Run With Docker Compose#

docker compose up starts audio-analyzer, text-to-speech, rag-service, kiosk-core (REST API), and kiosk-ui (Gradio interface) as containers, using the prebuilt images published on Docker Hub.

Microphone audio is captured by the browser and uploaded to kiosk-core as a WAV file. No host audio device is passed into the containers.

To rebuild the images from source instead of pulling, see Build from Source. To run kiosk-core and the UI directly on the host, see Run On the Host.

Clone#

git clone https://github.com/intel-retail/voice-enabled-interactions.git
cd voice-enabled-interactions/smart-kiosk-assistant

Pull And Start#

From smart-kiosk-assistant/:

docker compose pull
docker compose up -d

docker compose pull fetches all five images from Docker Hub:

intel/audio-analyzer:${RELEASE_TAG}
intel/text-to-speech:${RELEASE_TAG}
intel/rag-service:${RELEASE_TAG}
intel/kiosk-core:${RELEASE_TAG}
intel/kiosk-ui:${RELEASE_TAG}

REGISTRY and RELEASE_TAG are read from .env (defaults: REGISTRY=intel, committed RELEASE_TAG pins the current release).

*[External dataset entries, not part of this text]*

import Literature.MathematicalPhysics.QuantumFieldTheory.Balaban1983to89.B16Eq18Proof

/-!
# `Balaban1983to89.B16Ineq18AxialGauge` — T. Bałaban, *Large field renormalization. II. Localization, exponentiation, and
bounds for the 𝐑 operation*, Commun. Math. Phys. **122** (1989) 355–392 [Balaban1989LargeFieldII], Sect. 1 p. 358, the printed
aside after (1.8): *«For example, if in this domain Λ we fix an axial gauge in the direction of x₁-axis, i.e., we put
B′((x − e₁, x)) = 0 for x ∈ Λ, then the inequality (1.8) holds with the constant (100M)³»* — THE `x₁`-AXIAL GAUGE VERSION OF THE
POINCARÉ INEQUALITY (1.8), PROVED at the `ℤ^d` level of `B16Eq18Proof` (cell GAPS G-r2.9: *«the printed aside "(100M)³ for the
x₁-axial gauge" is not touched»* there): the two telescoping identities of the `x₁`-axial gauge (ladders in the `(x₁, x_μ)`-planes for
the bonds of directions `μ ≠ 1`; walks along the top `x₁`-face for the free `x₁`-bonds), the resulting POINTWISE bounds (absolute and
squared, Cauchy–Schwarz), the SUP-FORM `|B(b)| ≤ (K² + 2K)·sup_p |(∂B)(p)|`, and THE `ℓ²` FORM
`Σ_b |B(b)|² ≤ (3K² + 2K⁴)·Σ_p |(∂B)(p)|²` for a box of sides `≤ K` (`ineq18_axial`).

statement-level skeleton of published theorems with citation tags; proofs where landed; nothing here is a claim about
the Yang–Mills mass gap

Cell pub-ymgap, HUMAN RULING D-0062 (Track A full width), seat `pub-ymgap-dag-n12-c` (R134 acceleration seat (a), strategy s1 of
DAG node N12 = [B15]; generation g2, seventh product — the (1.8)/(1.9) input (m1) of the Proposition-1 assembly AT THE `x₁`-AXIAL
SLICE of `B15Prop1CarrierOnSU2Box`, whose variables are the bonds MEETING `Λ`).  PDF held: `paper:balaban1989-cmp122-large-field-ii`
(journal page = PDF page + 354; p. 358 = PDF 4, text layer re-read by this seat 2026-08-26).

THE SETTING (conventions of `B6TreeGaugePoincare` ∕ `B16Eq18Proof`: 0-indexed directions, print's `x₁` = index `0`; a bond
`(z, μ) = ⟨z, z + e_μ⟩`; `curl B z j μ = B(z,j) + B(z+e_j, μ) − B(z+e_μ, j) − B(z, μ)`; `Λ = box n y`, sides `n_i ≤ K`).  The
VARIABLES of [IV] (1.77) are the bonds MEETING `Λ` (p. 195 *«bonds intersecting ∂Λ belong to 𝔹₀»*; `B15Prop1Carrier.extSet`): `B = 0`
on the bonds with both ends off `Λ` (hypothesis `hout`).  THE GAUGE: `B(⟨x − e₁, x⟩) = 0` for `x ∈ Λ` (hypothesis `hax`) — ALL
`x₁`-bonds ending in `Λ`, including the ones entering through the bottom `x₁`-face (print's external bonds: the gauge is complete,
`|G₀| = |Λ|`).  Consequently (§1) an `x₁`-bond carries a possibly non-zero variable ONLY if it EXITS `Λ` through the top
`x₁`-face.

WHAT THIS FILE PROVES (theorems only; Mathlib + `B16Eq18Proof`; no `sorry`, no definition, no `… : Prop` fact; axioms standard).
§1 `dir0_eq_zero` (the `x₁`-bonds vanish unless they exit the top face); `step_ladder` (one rung: `B(z + e₁, μ) = B(z, μ) +
   curl B z 0 μ` when the two `x₁`-bonds of the plaquette vanish); `ladder_eq_sum` (for `μ ≠ 0`: `B(w, μ) = Σ_{s<m} curl B (w − (m−s)e₁)
   0 μ`, `m = w₁ − y₁ + 1`, the telescoping from below the box where the variable is frozen); `face_step`, `face_eq_sum` (for `x` on
   the top face: `B(x, 0) = Σ_{j<J} [curl B (x + je₂) 0 1 + B(x + je₂, 1)]`, `J = y₂ + n₂ − x₂`, the walk along the face in the
   direction `e₂` until the variable is frozen; `d ≥ 2`).
§2 POINTWISE BOUNDS: `abs_ladder_le` (`|B(w,μ)| ≤ K·S` for `μ ≠ 0`), `abs_face_le` (`|B(x,0)| ≤ (K + K²)·S`), and **`abs_le_axial`**:
   `|B(b)| ≤ (K² + 2K)·S` for EVERY bond, `S` any bound of `|curl B|` — the SUP-FORM of the `x₁`-axial (1.8).
§3 SQUARED POINTWISE BOUNDS: `sq_ladder_le` (`B(z + m•e₁, μ)² ≤ m·Σ_{s<m} (curl B …)²`, `sq_sum_le_card_mul_sum_sq`), `sq_face_le`
   (`B(x,0)² ≤ 2J·Σ_j (curl …)² + 2J·Σ_j B(x + je₂, 1)²`).
§4 THE `ℓ²` FORM: `mem_bigBox_of_ne` (the variables issue from `box (n+2) (y−1)`), `mem_plaqBox_of_ne` (the `(x₁,x_μ)`-plaquette
   variables issue from `box (n+3) (y−2)`), the uniform squared bounds `sq_le_uniform_of_ne` ∕ `sq_dir0_le_uniform` (ladder ∕ face
   sums extended to `K` terms), and **`ineq18_axial`**: `Σ_{z ∈ box (n+2)(y−1)} Σ_μ B(z,μ)² ≤ (3K² + 2K⁴)·Σ_{z ∈ box (n+3)(y−2)} Σ_μ
   (curl B z 0 μ)²` — summing the uniform bounds over the enlarged box and dominating every translated ladder ∕ face sum by the full
   plaquette sum (translation-injectivity + support, `sum_shift_le`); `const_le_printed` + **`ineq18_axial_printed`** — the same in
   the printed shape `B16Sect1Wilson.Ineq18 (Σ_b B²) (Σ_p (∂B)²) d M` for `d ≥ 4` (print's `d = 4`), sides `≤ 100M`;
   **`ineq18_axial_vec`** — the 𝔤-valued form, componentwise in an orthonormal basis (as `B16Eq18Proof.ineq18_box_vec`).

HONEST SCOPE.  (i) Constant: `3K² + 2K⁴` by this route (print: *«(100M)³»*; p. 358 *«with different constants»* — for (1.9)'s use any
constant `≤ d(100M)^{d+1}` serves, and `5K⁴ ≤ 4·(100M)⁵` at `K = 100M`); the sharper `K³` needs the finer count print alludes to.  (ii)
The two sums run over EXPLICIT enlarged boxes containing the supports (left: every bond carrying a variable; right: every
`(x₁, x_μ)`-plaquette with a non-zero circulation, the `μ = 0` terms being `0`) rather than over *«b ∈ Λ»*, *«p ∈ Λ»* literally — the
same numbers.  (iii) `ℤ^d` level (the torus transport is `T4AxialGaugeSmallField.castSite` bookkeeping as in `B15Prop1RelativeAxialGauge`
§7); `d ≥ 2` (`d ≥ 4` for the printed-shape constant).  Count-neutral; NOT a discharge of N12
(it is the (1.8) half of (m1) = (1.9) at the `x₁`-axial slice of `B15Prop1CarrierOnSU2Box`; the (1.7) half is the p. 357 perturbation
letter); NOT summit progress.
-/

open Finset

namespace Literature.MathematicalPhysics.QuantumFieldTheory.Balaban1983to89.B16Ineq18AxialGauge

open B6BondElimination (unitVec unitVec_apply add_unitVec_apply)
open B6TreeGaugePoincare (Cfg curl)
open B16Eq18Proof (box mem_box)

noncomputable section

variable {d : ℕ} {n : Fin d → ℕ} {y : Fin d → ℤ}

/-! ## §1 The telescoping identities of the `x₁`-axial gauge -/

section Identities

variable (h0 : 0 < d)

/-- Coordinates of `z + s•e_κ`. [folklore] -/
private theorem add_zsmul_unitVec_apply (z : Fin d → ℤ) (s : ℤ) (κ i : Fin d) :
    (z + s • unitVec κ) i = z i + if i = κ then s else 0 := by
  simp [unitVec_apply]

/-- **The `x₁`-bonds vanish unless they exit the top face.**  Under the gauge (`hax`: `B(⟨x − e₁, x⟩) = 0` for `x ∈ Λ`) and the
support (`hout`: `B = 0` on bonds with both ends off `Λ`), `B(z, 0) = 0` whenever it is NOT the case that `z ∈ Λ` and `z + e₁ ∉ Λ`.
[cite: Balaban1989LargeFieldII, (1.8) p.358 («we put B′((x − e₁, x)) = 0 for x ∈ Λ»)] -/
theorem dir0_eq_zero (B : Cfg d) (hax : ∀ x ∈ box n y, B (x - unitVec ⟨0, h0⟩, ⟨0, h0⟩) = 0)
    (hout : ∀ (z : Fin d → ℤ) (μ : Fin d), z ∉ box n y → z + unitVec μ ∉ box n y → B (z, μ) = 0)
    {z : Fin d → ℤ} (hz : ¬ (z ∈ box n y ∧ z + unitVec ⟨0, h0⟩ ∉ box n y)) : B (z, ⟨0, h0⟩) = 0 := by
  by_cases h1 : z + unitVec ⟨0, h0⟩ ∈ box n y
  · have := hax _ h1
    rwa [add_sub_cancel_right] at this
  · have h2 : z ∉ box n y := fun h => hz ⟨h, h1⟩
    exact hout z _ h2 h1

/-- **One rung of the ladder**: if the two `x₁`-bonds `⟨z, z+e₁⟩`, `⟨z+e_μ, z+e_μ+e₁⟩` of the plaquette at `z` in the
`(x₁, x_μ)`-plane vanish, then `B(z + e₁, μ) = B(z, μ) + (∂B)(p)`. [cite: Balaban1989LargeFieldII, (1.8) p.358] -/
theorem step_ladder (B : Cfg d) {z : Fin d → ℤ} {μ : Fin d} (h1 : B (z, ⟨0, h0⟩) = 0)
    (h2 : B (z + unitVec μ, ⟨0, h0⟩) = 0) :
    B (z + unitVec ⟨0, h0⟩, μ) = B (z, μ) + curl B z ⟨0, h0⟩ μ := by
  simp only [curl, h1, h2]
  ring

/-- Along an `(x₁,x_μ)`-ladder ALL `x₁`-bonds below the top face vanish: for `z` with `y₁ − 1 ≤ z₁` and `z₁ + 1 < y₁ + n₁`
(so `z + e₁` has its `x₁`-coordinate in the box range), `B(z, 0) = 0`. [cite: Balaban1989LargeFieldII, (1.8) p.358] -/
theorem dir0_eq_zero_of_lt (B : Cfg d) (hax : ∀ x ∈ box n y, B (x - unitVec ⟨0, h0⟩, ⟨0, h0⟩) = 0)
    (hout : ∀ (z : Fin d → ℤ) (μ : Fin d), z ∉ box n y → z + unitVec μ ∉ box n y → B (z, μ) = 0)
    {z : Fin d → ℤ} (hz : z ⟨0, h0⟩ + 1 < y ⟨0, h0⟩ + n ⟨0, h0⟩) : B (z, ⟨0, h0⟩) = 0 := by
  refine dir0_eq_zero h0 B hax hout fun ⟨hzin, hzout⟩ => hzout ?_
  rw [mem_box] at hzin ⊢
  intro i
  rw [add_unitVec_apply]
  by_cases hi : i = ⟨0, h0⟩
  · subst hi
    simp only [if_true]
    exact ⟨by linarith [(hzin ⟨0, h0⟩).1], hz⟩
  · simp only [hi, if_false, add_zero]
    exact hzin i

/-- **THE LADDER IDENTITY.**  For `μ ≠ 0` and a base point `z` with `x₁`-coordinate `y₁ − 1` (just below the box): for every
`m ≤ n₁`, `B(z + m•e₁, μ) = B(z, μ) + Σ_{s<m} (∂B)(z + s•e₁; e₁, e_μ)` — all the intermediate `x₁`-bonds vanish by the gauge and
the support. [cite: Balaban1989LargeFieldII, (1.8) p.358] -/
theorem ladder_eq_sum (B : Cfg d) (hax : ∀ x ∈ box n y, B (x - unitVec ⟨0, h0⟩, ⟨0, h0⟩) = 0)
    (hout : ∀ (z : Fin d → ℤ) (μ : Fin d), z ∉ box n y → z + unitVec μ ∉ box n y → B (z, μ) = 0)
    {μ : Fin d} (hμ : μ ≠ ⟨0, h0⟩) {z : Fin d → ℤ} (hz : z ⟨0, h0⟩ = y ⟨0, h0⟩ - 1) :
    ∀ m : ℕ, m ≤ n ⟨0, h0⟩ →
      B (z + (m : ℤ) • unitVec ⟨0, h0⟩, μ) =
        B (z, μ) + ∑ s ∈ range m, curl B (z + (s : ℤ) • unitVec ⟨0, h0⟩) ⟨0, h0⟩ μ := by
  intro m
  induction m with
  | zero => intro; simp
  | succ m ih =>
    intro hm
    have hm' : m ≤ n ⟨0, h0⟩ := Nat.le_of_succ_le hm
    have hlt : (z + (m : ℤ) • unitVec ⟨0, h0⟩) ⟨0, h0⟩ + 1 < y ⟨0, h0⟩ + n ⟨0, h0⟩ := by
      rw [add_zsmul_unitVec_apply, if_pos rfl, hz]
      have : (m : ℤ) + 1 ≤ n ⟨0, h0⟩ := by exact_mod_cast hm
      linarith
    have h1 := dir0_eq_zero_of_lt h0 B hax hout hlt
    have hlt' : (z + (m : ℤ) • unitVec ⟨0, h0⟩ + unitVec μ) ⟨0, h0⟩ + 1 < y ⟨0, h0⟩ + n ⟨0, h0⟩ := by
      rw [add_unitVec_apply, if_neg hμ.symm, add_zero]
      exact hlt
    have h2 := dir0_eq_zero_of_lt h0 B hax hout hlt'
    have hstep := step_ladder h0 B h1 h2
    have hpt : z + ((m + 1 : ℕ) : ℤ) • unitVec ⟨0, h0⟩ = z + (m : ℤ) • unitVec ⟨0, h0⟩ + unitVec ⟨0, h0⟩ := by
      rw [Nat.cast_succ, add_smul, one_smul, add_assoc]
    rw [hpt, hstep, ih hm', sum_range_succ, add_assoc]

/-- The base variable of a ladder is frozen: a bond whose initial point has `x₁`-coordinate `y₁ − 1` (below the box) and whose
direction is not `e₁` has both ends off `Λ`. [cite: Balaban1989LargeFieldII, (1.8) p.358] -/
theorem base_eq_zero (B : Cfg d)
    (hout : ∀ (z : Fin d → ℤ) (μ : Fin d), z ∉ box n y → z + unitVec μ ∉ box n y → B (z, μ) = 0)
    {μ : Fin d} (hμ : μ ≠ ⟨0, h0⟩) {z : Fin d → ℤ} (hz : z ⟨0, h0⟩ = y ⟨0, h0⟩ - 1) : B (z, μ) = 0 := by
  refine hout z μ (fun h => ?_) (fun h => ?_)
  · have := (mem_box.1 h ⟨0, h0⟩).1
    linarith
  · have := (mem_box.1 h ⟨0, h0⟩).1
    rw [add_unitVec_apply, if_neg hμ.symm, add_zero] at this
    linarith

/-- **THE FACE-WALK IDENTITY** (`d ≥ 2`, directions `e₁ = 0`, `e₂ = 1`).  One step: at any `x`, if the `x_2`-bond above the top face
`⟨x + e₁, x + e₁ + e₂⟩` vanishes, then `B(x, 0) = (∂B)(x; e₁, e₂) + B(x + e₂, 0) + B(x, 1)`. [cite: Balaban1989LargeFieldII, (1.8) p.358] -/
theorem face_step (h1 : 1 < d) (B : Cfg d) {x : Fin d → ℤ} (hup : B (x + unitVec ⟨0, h0⟩, ⟨1, h1⟩) = 0) :
    B (x, ⟨0, h0⟩) = curl B x ⟨0, h0⟩ ⟨1, h1⟩ + B (x + unitVec ⟨1, h1⟩, ⟨0, h0⟩) + B (x, ⟨1, h1⟩) := by
  simp only [curl, hup]
  ring

/-- The `x₂`-bonds one layer ABOVE the top `x₁`-face are frozen: both ends have `x₁`-coordinate `y₁ + n₁`.
[cite: Balaban1989LargeFieldII, (1.8) p.358] -/
theorem above_eq_zero (h1 : 1 < d) (B : Cfg d)
    (hout : ∀ (z : Fin d → ℤ) (μ : Fin d), z ∉ box n y → z + unitVec μ ∉ box n y → B (z, μ) = 0)
    {x : Fin d → ℤ} (hx : x ⟨0, h0⟩ = y ⟨0, h0⟩ + n ⟨0, h0⟩ - 1) : B (x + unitVec ⟨0, h0⟩, ⟨1, h1⟩) = 0 := by
  have hne : (⟨0, h0⟩ : Fin d) ≠ ⟨1, h1⟩ := by simp
  refine hout _ _ (fun h => ?_) (fun h => ?_)
  · have := (mem_box.1 h ⟨0, h0⟩).2
    rw [add_unitVec_apply, if_pos rfl] at this
    linarith
  · have := (mem_box.1 h ⟨0, h0⟩).2
    rw [add_unitVec_apply, if_neg hne, add_zero, add_unitVec_apply, if_pos rfl] at this
    linarith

This starts five containers:

Container	Port	Purpose
`audio-analyzer`	8010	Speech-to-text
`text-to-speech`	8011	Speech synthesis
`rag-service`	8020	Knowledge-base retrieval
`kiosk-core`	8012	FastAPI session API
`kiosk-ui`	7860	Gradio voice UI

Containers run as non-root; every image is built with UID/GID 1000:1000 and the named volumes are initialized with that ownership, so no host UID/GID configuration is required.

Verify#

docker compose ps
curl --noproxy '*' http://127.0.0.1:8012/health   # {"status":"ok"}

Open http://127.0.0.1:7860 in a browser, click the microphone, and speak your question.

Logs#

docker compose logs -f kiosk-core
docker compose logs -f kiosk-ui

Restart / Stop#

docker compose restart            # after env var change
docker compose pull && docker compose up -d   # after a new release tag
docker compose down               # teardown

Notes#

The default Compose wiring connects kiosk-core and kiosk-ui to the internal audio-analyzer, rag-service, and text-to-speech containers. Override these URLs only when this stack must call services outside the local Compose network.
See Configuration for environment variables, model selection, and inference device, and API Reference for endpoint details.